### Work order
Could you say how many lines below contain the word "FragileChargePricing"? Give the number with no other text.

Top of Exercise material

/-- a coordinate difference is bounded by the distance. -/
theorem abs_sub_apply_le_dist (x y : E3) (t : Fin 3) : |x t - y t| ≤ dist x y := by
  rw [EuclideanSpace.dist_eq, ← Real.sqrt_sq_eq_abs]
  refine Real.sqrt_le_sqrt ?_
  have : dist (x.ofLp t) (y.ofLp t) ^ 2 ≤ ∑ i, dist (x.ofLp i) (y.ofLp i) ^ 2 :=
    Finset.single_le_sum (f := fun i => dist (x.ofLp i) (y.ofLp i) ^ 2) (fun i _ => sq_nonneg _)
      (Finset.mem_univ t)
  simpa [Real.dist_eq, sq_abs] using this

theorem fccCoord_zero_le_one : ∀ k : Fin 13, fccCoord k 0 ≤ 1 := by decide

/-- every far point is at distance `≥ 3` from every cluster point. -/
theorem three_le_dist_far (M : ℕ) (k : Fin 13) (m : Fin M) : 3 ≤ dist (fcc13 k) (farCrowd M m) := by
  have h := abs_sub_apply_le_dist (fcc13 k) (farCrowd M m) 0
  have hx : (farCrowd M m) 0 = farCoeff M m := by
    simp [farCrowd, e0]
  rw [fcc13_apply, hx] at h
  have hk : (fccCoord k 0 : ℝ) ≤ 1 := by exact_mod_cast fccCoord_zero_le_one k
  have hf := (farCoeff_mem M m).1
  have : 3 ≤ |(fccCoord k 0 : ℝ) - farCoeff M m| := by
    rw [abs_sub_comm, abs_of_pos (by linarith)]; linarith
  linarith

theorem dist_cfg_zero_far (M : ℕ) (m : Fin M) :
    dist (cfg M (emb M 0)) (cfg M (Fin.natAdd 13 m)) = farCoeff M m := by
  have hpos : (0 : ℝ) < farCoeff M m := by linarith [(farCoeff_mem M m).1]
  rw [cfg_emb, cfg_natAdd, fcc13_zero, dist_comm, dist_zero_right, farCrowd, norm_smul, norm_e0,
    mul_one, Real.norm_eq_abs, abs_of_pos hpos]

/-- **The centre of the cluster stays charge-free in the presence of the far crowd** (locality). -/
theorem isChargeFree_cfg_centre (M : ℕ) : IsChargeFree (1 / 100 : ℝ) (cfg M) (emb M 0) := by
  have hcomp := cfg_comp_emb M
  rw [isChargeFree_iff_comp_of_far (cfg M) (emb M) (1 / 100 : ℝ) 0, hcomp]
  · exact isChargeFree_fcc13_zero
  · intro k j' hj'
    obtain ⟨m, rfl⟩ := not_mem_range_emb hj'
    rw [hcomp, nearestDist_fcc13, cfg_emb, cfg_natAdd]
    calc Real.sqrt 2 ≤ Real.sqrt (3 ^ 2) := Real.sqrt_le_sqrt (by norm_num)
      _ = 3 := Real.sqrt_sq (by norm_num)
      _ ≤ _ := three_le_dist_far M k m
  · intro j' hj' hadj
    obtain ⟨m, rfl⟩ := not_mem_range_emb hj'
    have h1 := dist_le_of_adj (by norm_num : (0 : ℝ) ≤ 1 + 1 / 100) hadj
    have h2 : nearestDist (cfg M) (emb M 0) ≤ dist (cfg M (emb M 0)) (cfg M (emb M 1)) :=
      nearestDist_le_dist (cfg M) (fun h => absurd ((emb M).injective h) (by decide))
    rw [cfg_emb, cfg_emb, dist_fcc13, show Tsq 0 1 = 2 by decide, Int.cast_ofNat] at h2
    have h3 := three_le_dist_far M 0 m
    rw [cfg_emb, cfg_natAdd] at h1
    have h4 : Real.sqrt 2 < 2 := by rw [Real.sqrt_lt' (by norm_num)]; norm_num
    nlinarith

/-- `V_LJ(d) ≤ -1/(12 R⁶)` for `1 ≤ d ≤ R`. -/
theorem lennardJones_le_of_le {d R : ℝ} (h1 : 1 ≤ d) (h2 : d ≤ R) :
    lennardJones d ≤ -1 / (12 * R ^ 6) := by
  have hd : 0 < d := by linarith
  have hR : 0 < R := by linarith
  set u : ℝ := (d⁻¹) ^ 6 with hu
  have hu0 : 0 ≤ d⁻¹ := by positivity
  have hu1 : u ≤ 1 := pow_le_one₀ hu0 (inv_le_one_of_one_le₀ h1)
  have hu2 : (R ^ 6)⁻¹ ≤ u := by
    rw [hu, ← inv_pow]; exact pow_le_pow_left₀ (by positivity) ((inv_le_inv₀ hR hd).2 h2) 6
  have h12 : (d⁻¹) ^ 12 = u ^ 2 := by rw [hu]; ring
  have hR6 : 0 < R ^ 6 := by positivity
  unfold lennardJones
  rw [h12]
  have hu0' : 0 ≤ u := by positivity
  have : u ^ 2 ≤ u := by
    calc u ^ 2 = u * u := sq u
      _ ≤ u * 1 := mul_le_mul_of_nonneg_left hu1 hu0'
      _ = u := mul_one u
  calc 1 / 12 * u ^ 2 - 1 / 6 * u ≤ -(1 / 12) * u := by nlinarith
    _ ≤ -(1 / 12) * (R ^ 6)⁻¹ := by nlinarith
    _ = -1 / (12 * R ^ 6) := by field_simp

theorem Tsq_zero_le_eight : ∀ k : Fin 13, Tsq 0 k ≤ 8 := by decide

/-- every pair term at the centre of the witness is `≤ -1/187500`. -/
theorem term_le (M : ℕ) {j : Fin (13 + M)} (hj : j ≠ emb M 0) :
    lennardJones (dist (cfg M (emb M 0)) (cfg M j)) ≤ -1 / (12 * (5 : ℝ) ^ 6) := by
  by_cases hr : j ∈ Set.range (emb M)
  · obtain ⟨k, rfl⟩ := hr
    have hk : k ≠ 0 := fun h => hj (by rw [h])
    rw [cfg_emb, cfg_emb, dist_fcc13]
    refine lennardJones_le_of_le ?_ ?_
    · rw [← Real.sqrt_one]
      exact Real.sqrt_le_sqrt (by exact_mod_cast (Tsq_two_le 0 k (Ne.symm hk)).trans' (by norm_num))
    · have : (Tsq 0 k : ℝ) ≤ 8 := by exact_mod_cast Tsq_zero_le_eight k
      calc Real.sqrt (Tsq 0 k) ≤ Real.sqrt (5 ^ 2) := Real.sqrt_le_sqrt (by linarith)
        _ = 5 := Real.sqrt_sq (by norm_num)
  · obtain ⟨m, rfl⟩ := not_mem_range_emb hr
    rw [dist_cfg_zero_far]
    exact lennardJones_le_of_le (by linarith [(farCoeff_mem M m).1]) (farCoeff_mem M m).2

theorem cfg_injective (M : ℕ) : Function.Injective (cfg M) := by
  intro a b hab
  induction a using Fin.addCases with
  | left k =>
    induction b using Fin.addCases with
    | left k' =>
      -- two cluster points
      by_contra hne
      have hkk : k ≠ k' := fun h => hne (by rw [h])
      have h2 : (2 : ℝ) ≤ Tsq k k' := by exact_mod_cast Tsq_two_le k k' hkk
      have hd : dist (fcc13 k) (fcc13 k') = 0 := by
        rw [← cfg_emb M k, ← cfg_emb M k']; exact dist_eq_zero.2 hab
      rw [dist_fcc13, Real.sqrt_eq_zero'] at hd
      linarith
    | right m =>
      exfalso
      have h := three_le_dist_far M k m
      have hab' : cfg M (emb M k) = cfg M (Fin.natAdd 13 m) := hab
      rw [← cfg_emb M k, ← cfg_natAdd M m, hab', dist_self] at h
      linarith
  | right m =>
    induction b using Fin.addCases with
    | left k' =>
      exfalso
      have h := three_le_dist_far M k' m
      have hab' : cfg M (Fin.natAdd 13 m) = cfg M (emb M k') := hab
      rw [← cfg_emb M k', ← cfg_natAdd M m, ← hab', dist_self] at h
      linarith
    | right m' =>
      have h : farCrowd M m = farCrowd M m' := by rw [← cfg_natAdd, ← cfg_natAdd, hab]
      have := farCoeff_injective M (smul_left_injective ℝ e0_ne_zero h)
      rw [this]

end Crowd13

section NotFragile
open scoped BigOperators
open Literature.MathematicalPhysics.StatisticalMechanics


/-- the identity is a near-similarity for every `θ ≥ 0`. -/
theorem isNearSimilarity_id {θ : ℝ} (hθ : 0 ≤ θ) : CutAndAdapt.IsNearSimilarity θ id := by
  refine ⟨contDiff_id, fun x => ⟨1, one_pos, ?_, ?_⟩⟩
  · rw [fderiv_id, one_smul, sub_self, norm_zero]; simpa using hθ
  · have h1 : fderiv ℝ (id : E3 → E3) = fun _ => ContinuousLinearMap.id ℝ E3 := by
      funext z; exact fderiv_id
    rw [h1]
    have h2 : fderiv ℝ (fun _ : E3 => ContinuousLinearMap.id ℝ E3) x = 0 := by simp
    rw [h2]
    exact le_trans (le_of_eq ContinuousLinearMap.opNorm_zero) (by simpa using hθ)

theorem sum_centre_le (M : ℕ) :
    ∑ j ∈ Finset.univ.erase (emb M 0), lennardJones (dist (cfg M (emb M 0)) (cfg M j)) ≤
      -(M : ℝ) / 187500 := by
  have hc : ∀ j ∈ Finset.univ.erase (emb M 0),
      lennardJones (dist (cfg M (emb M 0)) (cfg M j)) ≤ -1 / (12 * (5 : ℝ) ^ 6) :=
    fun j hj => term_le M (Finset.ne_of_mem_erase hj)
  have hcard : (M : ℝ) ≤ ((Finset.univ.erase (emb M 0)).card : ℝ) := by
    have : M ≤ (Finset.univ.erase (emb M 0)).card := by
      rw [Finset.card_erase_of_mem (Finset.mem_univ _), Finset.card_univ, Fintype.card_fin]; omega
    exact_mod_cast this
  calc ∑ j ∈ Finset.univ.erase (emb M 0), lennardJones (dist (cfg M (emb M 0)) (cfg M j))
      ≤ ∑ _j ∈ Finset.univ.erase (emb M 0), (-1 / (12 * (5 : ℝ) ^ 6)) := Finset.sum_le_sum hc
    _ = ((Finset.univ.erase (emb M 0)).card : ℝ) * (-1 / (12 * (5 : ℝ) ^ 6)) := by
        rw [Finset.sum_const, nsmul_eq_mul]
    _ ≤ -(M : ℝ) / 187500 := by
        have : -1 / (12 * (5 : ℝ) ^ 6) = -(1 / 187500) := by norm_num
        rw [this]; nlinarith

/-- **`FragileChargePricing` (card cut-and-adapt-envelope, "fragile charge is elastic") is FALSE as
stated.**  Witness: the exact fcc 13-cluster (centre charge-free: `isChargeFree_fcc13_zero`, carried
over to the witness by the locality lemma `isChargeFree_iff_comp_of_far`) plus `M` far points on a
ray at distances in `(4, 5]` from the centre; `Ω = {centre}`, `φ = id`.  The left side is `≥ -|C|`,
the right side is `½ Σ_{j ≠ centre} V_LJ ≤ -M/375000` minus `e*`; take
`M = ⌈375000(|C| + |e*|)⌉ + 1`.  Same root cause as `not_weakFarField`: a REGIONAL statement about
half-pair site functionals has no hard core unless one is written into it; REPAIR: add
`∀ i ≠ j, r₀ ≤ dist (y i) (y j)`.  Classification: misstated. -/
theorem not_fragileChargePricing : ¬ CutAndAdapt.FragileChargePricing := by
  rintro ⟨θ, κf, C, hθ, hκf, h⟩
  set M : ℕ := ⌈375000 * (|C| + |eStar|)⌉₊ + 1 with hM
  have hMlt : 375000 * (|C| + |eStar|) < M := by
    have h1 : 375000 * (|C| + |eStar|) ≤ ⌈375000 * (|C| + |eStar|)⌉₊ := Nat.le_ceil _
    have h2 : ((⌈375000 * (|C| + |eStar|)⌉₊ + 1 : ℕ) : ℝ) = ⌈375000 * (|C| + |eStar|)⌉₊ + 1 := by
      push_cast; ring
    rw [hM, h2]; linarith
  have hyp : ∀ i ∈ ({emb M 0} : Finset (Fin (13 + M))), ∃ φ : E3 → E3,
      CutAndAdapt.IsNearSimilarity θ φ ∧ IsChargeFree (1 / 100 : ℝ) (φ ∘ cfg M) i := by
    intro i hi
    rw [Finset.mem_singleton] at hi
    subst hi
    exact ⟨id, isNearSimilarity_id hθ.le, by simpa using isChargeFree_cfg_centre M⟩
  have key := h (13 + M) (cfg M) (cfg_injective M) {emb M 0} hyp
  rw [Finset.sum_singleton] at key
  -- the two counting terms
  have hA : (0 : ℝ) ≤ κf * (Nat.card {i : Fin (13 + M) // i ∈ ({emb M 0} : Finset (Fin (13 + M))) ∧
      ¬ IsChargeFree (1 / 100 : ℝ) (cfg M) i} : ℝ) := by positivity
  have hB : (Nat.card {i : Fin (13 + M) // i ∈ ({emb M 0} : Finset (Fin (13 + M))) ∧
      ∃ j : Fin (13 + M), j ∉ ({emb M 0} : Finset (Fin (13 + M))) ∧
        dist (cfg M j) (cfg M i) ≤ 4 * nearestDist (cfg M) i} : ℝ) ≤ 1 := by
    have hsub : Subsingleton {i : Fin (13 + M) // i ∈ ({emb M 0} : Finset (Fin (13 + M))) ∧
        ∃ j : Fin (13 + M), j ∉ ({emb M 0} : Finset (Fin (13 + M))) ∧
          dist (cfg M j) (cfg M i) ≤ 4 * nearestDist (cfg M) i} :=
      ⟨fun a b => Subtype.ext
        ((Finset.mem_singleton.1 a.2.1).trans (Finset.mem_singleton.1 b.2.1).symm)⟩
    exact_mod_cast Finite.card_le_one_iff_subsingleton.2 hsub
  have hB0 : (0 : ℝ) ≤ (Nat.card {i : Fin (13 + M) // i ∈ ({emb M 0} : Finset (Fin (13 + M))) ∧
      ∃ j : Fin (13 + M), j ∉ ({emb M 0} : Finset (Fin (13 + M))) ∧
        dist (cfg M j) (cfg M i) ≤ 4 * nearestDist (cfg M) i} : ℝ) := Nat.cast_nonneg _
  have hS := sum_centre_le M
  have hC1 := le_abs_self C
  have hC2 := neg_abs_le C
  have he1 := le_abs_self eStar
  have he2 := neg_abs_le eStar
  nlinarith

Bottom of Exercise material

### Your solution
2